A lightbulb moment came when Paula produced some test frames. Until then, Peter hadn’t understood what they were trying to do. “As soon as I put the frame on it, he was like, ‘oh’, and you could just tell that lightbulb went off for him.”

The supply chain that starts in Malaysia also takes in a “superb” framemaker in Kumeu, northwest of Auckland. He holds all their stock and monitors the online orders, framing the artworks and dispatching them straight to the customer.

The works consist of a paper backing, and glued onto that a geometric pattern of foam pieces topped by colourful paper. Of the three animal designs they offer, Paula says they have found the cows are more popular than the sheep. “But the big large round kiwi is what people really get interested in.”

There have been other learnings along the way as well – and other barriers, courtesy of the distances involved.

That includes  the freighting, which was up to the sisters after Peter made it clear his responsibility stopped at his factory gate.

“Through my lack of knowing what you required – bill of lading, all of these documents that have to be signed – it was the most painful process trying to get the goods across.” The resulting six-week delay saw them miss the Christmas market last year.

The frustration with shipping ended there, however. The artworks were being sent from Malaysia unframed and Paula says she and Amy had “guesstimated” a 10 percent allowance for damages. But when three pallets turned up at her house with 1000 artworks, not one piece was damaged. “I think that’s an advantage of using someone like Peter whose factory is about cardboard and boxing.
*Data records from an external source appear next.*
import Summits.QuantumAdvantage.AdviceFreeQNC0.SeparableLDMA
import Summits.QuantumAdvantage.AdviceFreeQNC0.ProductBound
import HarnessLib

/-!
# Cell qa-qnc0 (rung F-Q1, route RingFrame, crux α, line `product`): the product game is hard for
# SEPARABLE column players (TARGET §17.2 Theorem S / Cor. (b), unconditional)

The product game of line `product` (`ProductHardPolylog`): Alice's columns and Bob's rows are win
patterns of stakes eliminators; LOSE = agreement.  `productHard_of_ldma_of_elimHard` (tree) derives
its hardness from the open stub `LDMAPolylog`.  Here the SEPARABLE case is settled outright: if
Alice's stakes in every column depend on the row `u` only through a partition label `π u` whose
parts are supports of polynomials of degree `≤ (log₂ min(L, L'))^C` (any number of parts, any
class per column), then against EVERY Bob with rows of degree `≤ (log₂ min(L,L'))^C` at least
`μ·2^{L+L'}` cells are lost, `μ = κ·η₀` absolute (`productHard_separable`).  Proof = the tree's
`stub_product` argument (class-0 re-staking, zero-sum triple, row decomposition, potential costs,
`elimHard`) with step 3 (LDMA) supplied by `ldmaPolylog_separable` (PLDAMS at every density,
qn-lit's `pldams_allDensities`).

The cell's statement (planner TARGET §17.2, "PROVED in prose" modulo PLDAMS; now kernel and
unconditional); not in print.  WHAT THIS IS NOT: general (non-separable) Alice = `ProductHardPolylog`
itself stays open (⟸ `LDMAPolylog`); nothing on α; no separation.
-/

noncomputable section

namespace Summit.QuantumAdvantage.AdviceFreeQNC0

open Finset
open Literature.Computability.MetaComplexity Literature.Computability.MetaComplexity.Smolensky

variable {L L' : ℕ}

/-- **Theorem S (b), unconditional: separable column players lose a constant fraction.**  There is
`μ > 0` such that for every `C`, all large `L, L'`, every partition label `π : {0,1}^L → Fin t` with
parts that are supports of degree-`≤ (log₂ min(L,L'))^C` polynomials, every `X` whose column `v` is
the win pattern of stakes `(a'_v(π u), b'_v(π u))` (any class `c_v`), and every `Y` whose rows are
win patterns of degree `≤ (log₂ min(L,L'))^C`: `agreeCountR X Y ≥ μ·2^{L+L'}`.
(Cell statement, TARGET §17.2; via `ldmaPolylog_separable` + the `stub_product` chain.)
[cite: Srinivasan2023, Lemma 3.1] -/
theorem productHard_separable :
    ∃ μ : ℝ, 0 < μ ∧ ∀ C : ℕ, ∃ L₀ : ℕ, ∀ L L' : ℕ, L₀ ≤ L → L₀ ≤ L' →
      ∀ t : ℕ, ∀ π : (Fin L → Bool) → Fin t,
        (∀ s : Fin t, ∃ g : CubeFn (ZMod 2) L, g ∈ lowDeg (ZMod 2) L ((Nat.log 2 (min L L')) ^ C) ∧
          ∀ u, g u ≠ 0 ↔ π u = s) →
      ∀ X Y : (Fin L → Bool) → (Fin L' → Bool) → Bool,
        (∀ v, ∃ c : ℕ, ∃ a' b' : Fin t → Bool,
          ∀ u, X u v = !(elimFail c (fun u => a' (π u)) (fun u => b' (π u)) u)) →
        (∀ u, IsElimWin ((Nat.log 2 (min L L')) ^ C) (fun v => Y u v)) →
          μ * (2 : ℝ) ^ (L + L') ≤ (agreeCountR X Y : ℝ) := by
  obtain ⟨κ, hκ, hLD⟩ := ldmaPolylog_separable
  obtain ⟨η₀, hη₀, hEl⟩ := elimHard
  refine ⟨κ * η₀, mul_pos hκ hη₀, fun C => ?_⟩
  obtain ⟨L₁, hL₁⟩ := hLD C
  obtain ⟨n₀, hn₀⟩ := hEl C
  refine ⟨max L₁ n₀, fun L L' hL hL' t π hπ X Y hX hY => ?_⟩
  set D := (Nat.log 2 (min L L')) ^ C with hD
  -- Alice's class-0 stakes, column by column, as tables on the parts
  have hXc : ∀ v, ∃ AB : (Fin t → Bool) × (Fin t → Bool),
      ∀ u, X u v = !(elimFail 0 (fun u => AB.1 (π u)) (fun u => AB.2 (π u)) u) := by
    intro v
    obtain ⟨c, a', b', h⟩ := hX v
    refine ⟨(fun s => (rot0 c (a' s) (b' s)).1, fun s => (rot0 c (a' s) (b' s)).2), fun u => ?_⟩
    rw [h u]
    unfold elimFail
    rw [elimFailBits_rot0 c (a' (π u)) (b' (π u)) (wt u)]
  choose AB hAB using hXc
  -- the zero-sum triple as maps `Γ r : u ↦ g_r(u, ·)`, factoring through `π`
  set G : Fin 3 → Fin t → (Fin L' → Bool) → Bool :=
    fun r s v => triple r ((AB v).1 s) ((AB v).2 s) with hG
  set Γ : Fin 3 → (Fin L → Bool) → (Fin L' → Bool) → Bool := fun r u => G r (π u) with hΓ
  have hXΓ : ∀ u v, X u v = Γ (resLabel u) u v := fun u v => by
    rw [hAB v u]
    unfold elimFail
    rw [win_eq_triple]
  -- Bob's fail pattern in row `u`
  have hYf : ∀ u, IsElimFail D (fun v => !(Y u v)) := by
    intro u
    obtain ⟨c, a, b, ha, hb, h⟩ := hY u
    refine ⟨c, a, b, ha, hb, fun v => ?_⟩
    have hv : Y u v = !elimFail c a b v := h v
    show (!Y u v) = elimFail c a b v
    rw [hv, Bool.not_not]
  -- row decomposition
  have hrow : ∀ u, distFail D (Γ (resLabel u) u) ≤ (univ.filter fun v => X u v = Y u v).card := by
    intro u
    refine le_trans (distFail_le _ (hYf u)) (le_of_eq ?_)
    unfold hdist
    congr 1
    ext v
    simp only [mem_filter, mem_univ, true_and, hXΓ u v]
    cases Γ (resLabel u) u v <;> cases Y u v <;> decide
  have hagree : agreeCountR X Y = ∑ u, (univ.filter fun v => X u v = Y u v).card := by
    unfold agreeCountR
    exact card_filter_prod_eq_sum (fun u v => X u v = Y u v)
  -- separable LDMA, one residue at a time
  have hLr : ∀ r : Fin 3, κ * ∑ u : Fin L → Bool, (distFail D (Γ r u) : ℝ) ≤
      ∑ u ∈ univ.filter (fun u => resLabel u = r), (distFail D (Γ r u) : ℝ) := by
    intro r
    have h := hL₁ L L' (le_trans (le_max_left _ _) hL) (le_trans (le_max_left _ _) hL') D
      (Γ r) ⟨t, π, G r, hπ, fun u => rfl⟩ ((3 - r.val) % 3)
    have hset : (univ.filter fun u : Fin L → Bool => wt u % 3 = ((3 - r.val) % 3) % 3) =
        univ.filter fun u => resLabel u = r := by
      ext u
      simp only [mem_filter, mem_univ, true_and, resLabel, Fin.ext_iff]
      have := r.isLt
      omega
    rw [hset] at h
    push_cast at h
    exact h
  -- potential costs and the minimum fail weight
  have hpc : ∀ u : Fin L → Bool, (distFail D (fun _ : Fin L' → Bool => false) : ℝ) ≤
      (distFail D (Γ 0 u) : ℝ) + distFail D (Γ 1 u) + distFail D (Γ 2 u) := fun u => by
    exact_mod_cast potential_cost D _ _ _ fun v => triple_sum ((AB v).1 (π u)) ((AB v).2 (π u))
  have hw : η₀ * (2 : ℝ) ^ L' ≤ (distFail D (fun _ : Fin L' → Bool => false) : ℝ) :=
    le_distFail_zero hn₀ (le_trans (le_max_right _ _) hL')
      (Nat.pow_le_pow_left (Nat.log_mono_right (min_le_right L L')) C)
  -- assembling the chain
  have h1 : (∑ u : Fin L → Bool, (distFail D (Γ (resLabel u) u) : ℝ)) ≤ (agreeCountR X Y : ℝ) := by
    rw [hagree]
    push_cast
    exact Finset.sum_le_sum fun u _ => by exact_mod_cast hrow u
  have h2 : (∑ u : Fin L → Bool, (distFail D (Γ (resLabel u) u) : ℝ)) =
      ∑ r : Fin 3, ∑ u ∈ univ.filter (fun u => resLabel u = r), (distFail D (Γ r u) : ℝ) := by
    rw [← Finset.sum_fiberwise_of_maps_to (s := (univ : Finset (Fin L → Bool))) (t := (univ : Finset (Fin 3)))
      (g := resLabel) (fun u _ => mem_univ _) (f := fun u => (distFail D (Γ (resLabel u) u) : ℝ))]
    refine Finset.sum_congr rfl fun r _ => Finset.sum_congr rfl fun u hu => ?_
    rw [(Finset.mem_filter.1 hu).2]
  have h4 : ∑ r : Fin 3, ∑ u : Fin L → Bool, (distFail D (Γ r u) : ℝ) =
      ∑ u : Fin L → Bool, ((distFail D (Γ 0 u) : ℝ) + distFail D (Γ 1 u) + distFail D (Γ 2 u)) := by
    rw [Finset.sum_comm]
    refine Finset.sum_congr rfl fun u _ => ?_
    rw [Fin.sum_univ_three]
  have hcard : (∑ _u : Fin L → Bool, (distFail D (fun _ : Fin L' → Bool => false) : ℝ)) =
      (2 : ℝ) ^ L * (distFail D (fun _ : Fin L' → Bool => false) : ℝ) := by
    rw [Finset.sum_const, card_univ, Fintype.card_fun, Fintype.card_bool, Fintype.card_fin,
      nsmul_eq_mul]
    push_cast
    ring
  calc κ * η₀ * (2 : ℝ) ^ (L + L')
      = κ * ((2 : ℝ) ^ L * (η₀ * (2 : ℝ) ^ L')) := by rw [pow_add]; ring
    _ ≤ κ * ((2 : ℝ) ^ L * (distFail D (fun _ : Fin L' → Bool => false) : ℝ)) := by
        have h2L : (0 : ℝ) ≤ (2 : ℝ) ^ L := by positivity
        exact mul_le_mul_of_nonneg_left (mul_le_mul_of_nonneg_left hw h2L) hκ.le
    _ = κ * ∑ _u : Fin L → Bool, (distFail D (fun _ : Fin L' → Bool => false) : ℝ) := by rw [hcard]
    _ ≤ κ * ∑ u : Fin L → Bool, ((distFail D (Γ 0 u) : ℝ) + distFail D (Γ 1 u) + distFail D (Γ 2 u)) :=
        mul_le_mul_of_nonneg_left (Finset.sum_le_sum fun u _ => hpc u) hκ.le
    _ = ∑ r : Fin 3, κ * ∑ u : Fin L → Bool, (distFail D (Γ r u) : ℝ) := by
        rw [← h4, Finset.mul_sum]
    _ ≤ ∑ r : Fin 3, ∑ u ∈ univ.filter (fun u => resLabel u = r), (distFail D (Γ r u) : ℝ) :=
        Finset.sum_le_sum fun r _ => hLr r
    _ = ∑ u : Fin L → Bool, (distFail D (Γ (resLabel u) u) : ℝ) := h2.symm
    _ ≤ (agreeCountR X Y : ℝ) := h1

end Summit.QuantumAdvantage.AdviceFreeQNC0
/-- **Joint smoothness of `∇⊥` of a time-dependent stream function**: if `(t, z) ↦ H(t, z)` is
`C^∞`, so is `(t, z) ↦ ∇⊥(H(t,·))(z)`. [folklore] -/
theorem contDiff_uncurry_perpGrad {H : ℝ → E² → ℝ} (hH : ContDiff ℝ ∞ (uncurry H)) :
    ContDiff ℝ ∞ (uncurry fun t z => perpGrad (H t) z) := by
  -- the partial derivative in `z` is jointly smooth
  have hf : ContDiff ℝ ∞ (uncurry fun (p : ℝ × E²) (w : E²) => H p.1 w) := by
    have e : (uncurry fun (p : ℝ × E²) (w : E²) => H p.1 w) = uncurry H ∘ fun q : (ℝ × E²) × E² => (q.1.1, q.2) := by
      funext q; rfl
    rw [e]
    exact hH.comp ((contDiff_fst.comp contDiff_fst).prodMk contDiff_snd)
  have hD : ContDiff ℝ ∞ fun p : ℝ × E² => fderiv ℝ (H p.1) p.2 :=
    hf.fderiv (m := ∞) contDiff_snd (by simp)
  have h1 : ContDiff ℝ ∞ fun p : ℝ × E² => fderiv ℝ (H p.1) p.2 (EuclideanSpace.single 1 1) :=
    hD.clm_apply contDiff_const
  have h0 : ContDiff ℝ ∞ fun p : ℝ × E² => -fderiv ℝ (H p.1) p.2 (EuclideanSpace.single 0 1) :=
    (hD.clm_apply contDiff_const).neg
  have e : (uncurry fun t z => perpGrad (H t) z) = fun p : ℝ × E² =>
      vec2 (fderiv ℝ (H p.1) p.2 (EuclideanSpace.single 1 1))
        (-fderiv ℝ (H p.1) p.2 (EuclideanSpace.single 0 1)) := by
    funext p; rfl
  rw [e]
  exact contDiff_vec2 h1 h0

/-- The stream function slice `H(t, ·)` of a jointly smooth `H` is `C²` (indeed smooth) at every
point — the hypothesis of `divergence_perpGrad`. [folklore] -/
theorem contDiffAt_slice_of_contDiff_uncurry {H : ℝ → E² → ℝ} (hH : ContDiff ℝ ∞ (uncurry H))
    (t : ℝ) (z : E²) : ContDiffAt ℝ 2 (H t) z := by
  have h : ContDiff ℝ ∞ (H t) := hH.comp (contDiff_const.prodMk contDiff_id)
  exact (h.of_le (by norm_cast)).contDiffAt
import Summits.ResolutionOfSingularities.ResolutionOfSingularities.Theorems.FrobeniusLadderFRationalResolutionVeroneseConeResolution
import Summits.ResolutionOfSingularities.ResolutionOfSingularities.Theorems.FrobeniusLadderFRationalResolutionVeroneseSummand
import Summits.ResolutionOfSingularities.ResolutionOfSingularities.Theorems.FrobeniusLadderFRationalResolutionVeroneseMemIff
import Summits.ResolutionOfSingularities.ResolutionOfSingularities.Theorems.FrobeniusLadderFRationalResolutionVeroneseVertexSingular
import Summits.ResolutionOfSingularities.ResolutionOfSingularities.Theorems.FrobeniusLadderFRationalResolutionVeroneseDimension
import Summits.ResolutionOfSingularities.ResolutionOfSingularities.Theorems.FrobeniusLadderFRationalResolutionClauseOfRetractRegular
import Mathlib.RingTheory.RegularLocalRing.Polynomial
import HarnessLib

/-!
# Cone programme, Veronese family: in the residual class, singular, and resolved — every field, every `n, r ≥ 2`

Support file for crux stmt-ResolutionOfSingularities-15317 (`FrobeniusLadder.FRationalResolution`), line `redirect`,
CONE PROGRAMME — the packaged statement for the Veronese cones `V(n,r) = Spec VR[n,r]`, `VR[n,r] = k[χᵈ : |d| = r]`
(`= 𝔸ⁿ/μ_r`, weights `(1,…,1)`, wild for `p ∣ r`), assembled from the landed worker stubs:
* `veroneseCone_residualClass` — `VR[n,r]` is a domain with EVERY ideal tightly closed (inline clause of route
  `FrobeniusLadder`; a fortiori the crux hypothesis on parameter ideals): direct summand of `k[x₁,…,xₙ]`
  (`stub_veronese_retract` over `stub_veronese_mem_iff` / `stub_finsupp_degree_split`) and Hochster–Huneke 1990
  Prop. 4.12 (`stub_clause_of_retract_regular`);
* `veroneseCone_not_isRegularRing` — for `n, r ≥ 2` the ring `VR[n,r]` is NOT regular: the localization at the vertex
  (the kernel of the constant coefficient, which contains every `χᵈ`) is not a regular local ring
  (`stub_veronese_vertex_not_regular` with `stub_veronese_ringKrullDim`);
* `veroneseCone_singular_residualClass_hasResolution` — together with `hasResolution_veroneseCone`: a SINGULAR member of
  the residual class of every dimension `n ≥ 2`, every characteristic, with a resolution of singularities in Lean.
[folklore; HochsterHuneke1990 Prop. 4.12; BrunsHerzog1998 Ex. 2.2.24; Kollár 2007 §2.2] -/

-- single-problem summit: the doubled namespace component is forced
set_option linter.dupNamespace false

noncomputable section

namespace Summit.ResolutionOfSingularities.ResolutionOfSingularities.Theorems.FRationalResolution

open MvPolynomial AlgebraicGeometry
open Literature.AlgebraicGeometry.Resolution

section Cones

variable (k : Type) [Field k]

/-- The polynomial ring in `n` variables. -/
local notation3 "MP[" n "]" => MvPolynomial (Fin n) k

/-- The `r`-th Veronese subring of `k[x₁,…,xₙ]`: the `k`-subalgebra generated by the degree-`r` monomials. -/
local notation3 "VR[" n ", " r "]" =>
  Algebra.adjoin k ((fun d : Fin n →₀ ℕ => MvPolynomial.monomial d (1 : k)) ''
    {d : Fin n →₀ ℕ | Finsupp.degree d = (r : ℕ)})

/-- **The Veronese cones lie in the residual class** (all primes `p`, all fields `k` of characteristic `p`, all `n`,
`r ≥ 1`): `VR[n,r]` is a domain and every ideal of it is tightly closed in the inline sense of route
`FrobeniusLadder` — direct summand of the regular domain `k[x₁,…,xₙ]`, Hochster–Huneke 1990 Prop. 4.12.
[folklore; HochsterHuneke1990 Prop. 4.12] -/
theorem veroneseCone_residualClass (p : ℕ) [Fact p.Prime] [CharP k p] (n r : ℕ) (hr : 1 ≤ r) :
    IsDomain ↥VR[n, r] ∧ ∀ I : Ideal ↥VR[n, r], ∀ y c : ↥VR[n, r], c ≠ 0 →
      (∀ e : ℕ, c * y ^ p ^ e ∈ Ideal.span ((fun z : ↥VR[n, r] => z ^ p ^ e) '' (I : Set ↥VR[n, r]))) → y ∈ I := by
  obtain ⟨ρ, h1, h2⟩ := stub_veronese_retract k n r hr
    (stub_veronese_mem_iff k n r hr (fun s d hd => stub_finsupp_degree_split r s d hd))
  haveI : CharP MP[n] p := inferInstance
  exact stub_clause_of_retract_regular p (VR[n, r]).val.toRingHom ρ Subtype.val_injective h1 h2

/-- **The Veronese cone `V(n,r)` is singular for `n, r ≥ 2`:** `VR[n,r]` is not a regular ring, since its localization
at the vertex — the kernel of the constant coefficient `VR[n,r] → k`, a prime containing every degree-`r` monomial —
is not a regular local ring (`stub_veronese_vertex_not_regular`: embedding dimension `C(n+r-1, r) > n = dim`,
`stub_veronese_ringKrullDim`). [folklore; BrunsHerzog1998 Ex. 2.2.24] -/
theorem veroneseCone_not_isRegularRing (n r : ℕ) (hn : 2 ≤ n) (hr : 2 ≤ r) : ¬ IsRegularRing ↥VR[n, r] := by
  classical
  intro hreg
  -- the vertex: kernel of the constant coefficient
  let ε : ↥VR[n, r] →+* k := (constantCoeff : MP[n] →+* k).comp (VR[n, r]).val.toRingHom
  let q : PrimeSpectrum ↥VR[n, r] := ⟨RingHom.ker ε, RingHom.ker_isPrime ε⟩
  have hq : ∀ v : ↥VR[n, r], (∃ d : Fin n →₀ ℕ, Finsupp.degree d = r ∧ (v : MP[n]) = monomial d 1) →
      v ∈ q.asIdeal := by
    rintro v ⟨d, hd, hv⟩
    have hd0 : d ≠ 0 := by
      rintro rfl
      rw [map_zero] at hd
      omega
    change ε v = 0
    simp only [ε, RingHom.comp_apply]
    change constantCoeff (v : MP[n]) = 0
    rw [hv, constantCoeff_monomial, if_neg hd0]
  have h := stub_veronese_vertex_not_regular k n r hn hr (stub_veronese_ringKrullDim k n r (by omega)) q hq
  exact h (@IsRegularRing.isRegularLocalRing_localization _ _ hreg q.asIdeal q.isPrime)

/-- **THE VERONESE CONES: SINGULAR MEMBERS OF THE RESIDUAL CLASS WITH A RESOLUTION, IN EVERY DIMENSION AND EVERY
CHARACTERISTIC.** For every prime `p`, every field `k` of characteristic `p` and all `n, r ≥ 2`: the Veronese cone ring
`VR[n,r] = k[χᵈ : |d| = r]` is a domain with every ideal tightly closed (`veroneseCone_residualClass`), is NOT regular
(`veroneseCone_not_isRegularRing`), and `Spec VR[n,r]` HAS a resolution of singularities (`hasResolution_veroneseCone`:
one blow-up of the vertex). Rung 4′ of the crux holds on this family unconditionally. [folklore] -/
theorem veroneseCone_singular_residualClass_hasResolution (p : ℕ) [Fact p.Prime] [CharP k p] (n r : ℕ)
    (hn : 2 ≤ n) (hr : 2 ≤ r) :
    (IsDomain ↥VR[n, r] ∧ ∀ I : Ideal ↥VR[n, r], ∀ y c : ↥VR[n, r], c ≠ 0 →
      (∀ e : ℕ, c * y ^ p ^ e ∈ Ideal.span ((fun z : ↥VR[n, r] => z ^ p ^ e) '' (I : Set ↥VR[n, r]))) → y ∈ I) ∧
    ¬ IsRegularRing ↥VR[n, r] ∧ Scheme.HasResolution (Spec (CommRingCat.of ↥VR[n, r])) :=
  ⟨veroneseCone_residualClass k p n r (by omega), veroneseCone_not_isRegularRing k n r hn hr,
    hasResolution_veroneseCone k n r (by omega) ⟨0, by omega⟩⟩

end Cones

end Summit.ResolutionOfSingularities.ResolutionOfSingularities.Theorems.FRationalResolution

end
/-- **A rational number is `v`-integral iff its `p_v`-adic norm is `≤ 1`** (`p_v` the prime under
`v`; Mathlib `adicCompletion.padicEquiv`). [folklore] -/
theorem algebraMap_mem_adicCompletionIntegers_iff (q : ℚ) :
    algebraMap ℚ (v.adicCompletion ℚ) q ∈ v.adicCompletionIntegers ℚ ↔
      padicNorm ((Rat.HeightOneSpectrum.primesEquiv v : Nat.Primes) : ℕ) q ≤ 1 := by
  haveI : Fact ((Rat.HeightOneSpectrum.primesEquiv v : Nat.Primes) : ℕ).Prime :=
    ⟨(Rat.HeightOneSpectrum.primesEquiv v).2⟩
  have hbij := Rat.HeightOneSpectrum.adicCompletion.padicEquiv_bijOn (R := 𝓞 ℚ) v
  have hEq : Rat.HeightOneSpectrum.adicCompletion.padicEquiv v (algebraMap ℚ (v.adicCompletion ℚ) q) =
      ((q : ℚ) : ℚ_[(Rat.HeightOneSpectrum.primesEquiv v : Nat.Primes)]) :=
    (Rat.HeightOneSpectrum.adicCompletion.padicEquiv v).commutes q
  have hnorm : ‖((q : ℚ) : ℚ_[(Rat.HeightOneSpectrum.primesEquiv v : Nat.Primes)])‖ ≤ 1 ↔
      padicNorm ((Rat.HeightOneSpectrum.primesEquiv v : Nat.Primes) : ℕ) q ≤ 1 := by
    rw [Padic.eq_padicNorm]; exact_mod_cast Iff.rfl
  rw [← hnorm, ← PadicInt.mem_subring_iff, ← hEq]
  constructor
  · exact fun hq => hbij.mapsTo hq
  · intro hq
    rw [← SetLike.mem_coe, ← hbij.image_eq] at hq
    obtain ⟨x, hx, hxe⟩ := hq
    rwa [← (Rat.HeightOneSpectrum.adicCompletion.padicEquiv v).injective hxe]

/-- **A rational number with `p_v`-adic norm `< 1` lies in `𝔪_v`.** [folklore] -/
theorem algebraMap_mem_maximalIdeal_of_padicNorm_lt (q : ℚ)
    (hq : padicNorm ((Rat.HeightOneSpectrum.primesEquiv v : Nat.Primes) : ℕ) q < 1) :
    ∃ h : algebraMap ℚ (v.adicCompletion ℚ) q ∈ v.adicCompletionIntegers ℚ,
      (⟨algebraMap ℚ (v.adicCompletion ℚ) q, h⟩ : v.adicCompletionIntegers ℚ) ∈
        IsLocalRing.maximalIdeal (v.adicCompletionIntegers ℚ) := by
  haveI : Fact ((Rat.HeightOneSpectrum.primesEquiv v : Nat.Primes) : ℕ).Prime :=
    ⟨(Rat.HeightOneSpectrum.primesEquiv v).2⟩
  have hmem := (algebraMap_mem_adicCompletionIntegers_iff v q).mpr hq.le
  refine ⟨hmem, ?_⟩
  rw [IsLocalRing.mem_maximalIdeal, mem_nonunits_iff]
  intro hu
  have hu' := hu.map (Rat.HeightOneSpectrum.adicCompletionIntegers.padicIntEquiv (R := 𝓞 ℚ) v)
  rw [PadicInt.isUnit_iff] at hu'
  have hEq : ((Rat.HeightOneSpectrum.adicCompletionIntegers.padicIntEquiv (R := 𝓞 ℚ) v
      ⟨algebraMap ℚ (v.adicCompletion ℚ) q, hmem⟩ :
        ℤ_[(Rat.HeightOneSpectrum.primesEquiv v : Nat.Primes)]) :
        ℚ_[(Rat.HeightOneSpectrum.primesEquiv v : Nat.Primes)]) =
      ((q : ℚ) : ℚ_[(Rat.HeightOneSpectrum.primesEquiv v : Nat.Primes)]) := by
    rw [Rat.HeightOneSpectrum.adicCompletionIntegers.coe_padicIntEquiv_apply]
    exact (Rat.HeightOneSpectrum.adicCompletion.padicEquiv v).commutes q
  rw [PadicInt.norm_def, hEq, Padic.eq_padicNorm] at hu'
  have : padicNorm ((Rat.HeightOneSpectrum.primesEquiv v : Nat.Primes) : ℕ) q = 1 := by
    exact_mod_cast hu'
  exact hq.ne this

end RatPlaces

/-! ### Norm-one points of lattices -/

namespace QuaternionAlgebra

/-- `ℍ⟮K; R; a, b⟯ := ℍ[K, algebraMap R K a, algebraMap R K b]` (file-local notation, as in
`QuaternionCoordOrder`). -/
local notation "ℍ⟮" K "; " R "; " a ", " b "⟯" =>
  QuaternionAlgebra K (algebraMap R K a) (0 : K) (algebraMap R K b)

/-- `ℚ_w`. -/
local notation "K_" w => HeightOneSpectrum.adicCompletion ℚ w

/-- `ℤ_w`. -/
local notation "𝒪_" w => HeightOneSpectrum.adicCompletionIntegers ℚ w

variable (a b : 𝓞 ℚ)

/-- The coordinate functionals of a basis `bQ` of `ℍ[ℚ,a,b]` as linear forms in the standard
coordinates: `bQ.repr x i = ∑_j Q_ij x_j` with `Q = bQ.toMatrix (1, i, j, k)`. [folklore] -/
theorem repr_eq_sum_toMatrix_mul (bQ : Module.Basis (Fin 4) ℚ ℍ⟮ℚ; 𝓞 ℚ; a, b⟯)
    (x : ℍ⟮ℚ; 𝓞 ℚ; a, b⟯) (i : Fin 4) :
    bQ.repr x i = ∑ j, bQ.toMatrix (_root_.QuaternionAlgebra.basisOneIJK _ _ _) i j *
      ![x.re, x.imI, x.imJ, x.imK] j := by
  have h := (_root_.QuaternionAlgebra.basisOneIJK _ _ _).toMatrix_mulVec_repr bQ x
  rw [_root_.QuaternionAlgebra.coe_basisOneIJK_repr] at h
  rw [← h]
  rfl
/-- **Very special points are dense in the ball chart** ([MR92] §5 Lemma A, read through ★ `coneChart`): every non-empty open subset
of `𝔹²` contains the chart of an `E`-RATIONAL cone vector (the chart is continuous and onto, and `E³ ∩ negCone` is dense in the
cone — [MR92] Lemma A). [cite: MurtyRamakrishnan1992, §5 Lemma A (p. 461)] -/
theorem exists_rational_coneChart_mem {O : Set Ball} (hO : IsOpen O) (hne : O.Nonempty) :
    ∃ (v₀ : Fin 3 → D.E) (hv₀ : (fun i ↦ (v₀ i : ℂ)) ∈ D.cone), D.coneChart 𝔣 ⟨fun i ↦ (v₀ i : ℂ), hv₀⟩ ∈ O := by
  obtain ⟨z, hz⟩ := hne
  -- the preimage of `O` in the cone is open in the subtype topology and contains `coneLift z`
  have hpre : IsOpen (D.coneChart 𝔣 ⁻¹' O) := hO.preimage (D.continuous_coneChart 𝔣)
  obtain ⟨O', hO', hO'eq⟩ := isOpen_induced_iff.1 hpre
  have hmem : D.coneLift 𝔣 z ∈ D.coneChart 𝔣 ⁻¹' O := by
    rw [Set.mem_preimage, D.coneChart_coneLift 𝔣 z]
    exact hz
  have hmem' : ((D.coneLift 𝔣 z : D.cone) : Fin 3 → ℂ) ∈ O' ∩ negCone D.Hℂ := by
    refine ⟨?_, (D.coneLift 𝔣 z).2⟩
    rw [← hO'eq] at hmem
    exact hmem
  obtain ⟨v₀, hv₀O', hv₀c⟩ := exists_rational_mem_inter_negCone D.E D.Hℂ hO' ⟨_, hmem'⟩
  refine ⟨v₀, hv₀c, ?_⟩
  have : (⟨fun i ↦ (v₀ i : ℂ), hv₀c⟩ : D.cone) ∈ D.coneChart 𝔣 ⁻¹' O := by
    rw [← hO'eq]
    exact hv₀O'
  exact this

end Chart

end UnitaryBallUniformisationDatum

end Literature.AlgebraicGeometry.ShimuraVarieties

end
They just package them amazingly well.”

The other steep learning curve, she says, was trying to become registered as a business. That was made difficult with Amy living overseas because of the money laundering laws, and Paula says they had to jump through hoops, causing further delays.

Add to that setting up a website, branding and the commission galleries will take if the sisters get into that market, and Paula laughs in disbelief when she recalls their original budget was just $7000.

Paula and Amy are meeting again this month when they return to the Malaysian factory to place another order with different designs. This time they are a whole lot wiser, and the process will be decidedly smoother.